• Exercise brief
Nothing may be dropped or added when the entries below are copied.

Records drawn from a dataset
----------------
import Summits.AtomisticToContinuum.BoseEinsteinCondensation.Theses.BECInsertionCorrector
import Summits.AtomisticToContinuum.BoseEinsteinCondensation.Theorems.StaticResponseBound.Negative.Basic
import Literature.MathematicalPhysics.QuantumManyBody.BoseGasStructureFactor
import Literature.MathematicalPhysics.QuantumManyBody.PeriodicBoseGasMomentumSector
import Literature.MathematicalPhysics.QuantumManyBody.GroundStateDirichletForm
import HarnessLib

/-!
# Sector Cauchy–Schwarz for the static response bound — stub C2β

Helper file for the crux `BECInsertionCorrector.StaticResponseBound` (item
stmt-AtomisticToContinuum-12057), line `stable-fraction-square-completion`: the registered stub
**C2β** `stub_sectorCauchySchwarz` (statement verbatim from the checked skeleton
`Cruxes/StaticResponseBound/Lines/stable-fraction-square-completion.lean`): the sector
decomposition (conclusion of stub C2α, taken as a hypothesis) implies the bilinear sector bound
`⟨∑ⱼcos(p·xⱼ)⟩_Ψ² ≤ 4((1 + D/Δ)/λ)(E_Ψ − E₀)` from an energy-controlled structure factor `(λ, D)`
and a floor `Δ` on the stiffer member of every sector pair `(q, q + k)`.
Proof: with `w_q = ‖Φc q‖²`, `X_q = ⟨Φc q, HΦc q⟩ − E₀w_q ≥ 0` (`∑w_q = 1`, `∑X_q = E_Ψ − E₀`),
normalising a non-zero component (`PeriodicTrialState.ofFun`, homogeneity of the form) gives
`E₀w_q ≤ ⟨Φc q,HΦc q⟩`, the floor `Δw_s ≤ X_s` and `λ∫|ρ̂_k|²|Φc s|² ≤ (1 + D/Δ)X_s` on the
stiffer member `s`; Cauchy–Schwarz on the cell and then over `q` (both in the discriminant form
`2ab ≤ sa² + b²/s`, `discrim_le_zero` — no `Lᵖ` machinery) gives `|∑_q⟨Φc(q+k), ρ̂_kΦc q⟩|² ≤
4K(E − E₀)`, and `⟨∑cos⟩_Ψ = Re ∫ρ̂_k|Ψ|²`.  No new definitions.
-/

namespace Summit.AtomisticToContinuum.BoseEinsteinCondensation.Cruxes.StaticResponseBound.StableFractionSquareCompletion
----------------
• Result of this task
import Summits.AtomisticToContinuum.BoseEinsteinCondensation.Theses.BECInsertionCorrector
import Summits.AtomisticToContinuum.BoseEinsteinCondensation.Theorems.StaticResponseBound.Negative.Basic
import Literature.MathematicalPhysics.QuantumManyBody.BoseGasStructureFactor
import Literature.MathematicalPhysics.QuantumManyBody.PeriodicBoseGasMomentumSector
import Literature.MathematicalPhysics.QuantumManyBody.GroundStateDirichletForm
import HarnessLib

/-!
# Sector Cauchy–Schwarz for the static response bound — stub C2β

Helper file for the crux `BECInsertionCorrector.StaticResponseBound` (item
stmt-AtomisticToContinuum-12057), line `stable-fraction-square-completion`: the registered stub
**C2β** `stub_sectorCauchySchwarz` (statement verbatim from the checked skeleton
`Cruxes/StaticResponseBound/Lines/stable-fraction-square-completion.lean`): the sector
decomposition (conclusion of stub C2α, taken as a hypothesis) implies the bilinear sector bound
`⟨∑ⱼcos(p·xⱼ)⟩_Ψ² ≤ 4((1 + D/Δ)/λ)(E_Ψ − E₀)` from an energy-controlled structure factor `(λ, D)`
and a floor `Δ` on the stiffer member of every sector pair `(q, q + k)`.
Proof: with `w_q = ‖Φc q‖²`, `X_q = ⟨Φc q, HΦc q⟩ − E₀w_q ≥ 0` (`∑w_q = 1`, `∑X_q = E_Ψ − E₀`),
normalising a non-zero component (`PeriodicTrialState.ofFun`, homogeneity of the form) gives
`E₀w_q ≤ ⟨Φc q,HΦc q⟩`, the floor `Δw_s ≤ X_s` and `λ∫|ρ̂_k|²|Φc s|² ≤ (1 + D/Δ)X_s` on the
stiffer member `s`; Cauchy–Schwarz on the cell and then over `q` (both in the discriminant form
`2ab ≤ sa² + b²/s`, `discrim_le_zero` — no `Lᵖ` machinery) gives `|∑_q⟨Φc(q+k), ρ̂_kΦc q⟩|² ≤
4K(E − E₀)`, and `⟨∑cos⟩_Ψ = Re ∫ρ̂_k|Ψ|²`.  No new definitions.
-/

namespace Summit.AtomisticToContinuum.BoseEinsteinCondensation.Cruxes.StaticResponseBound.StableFractionSquareCompletion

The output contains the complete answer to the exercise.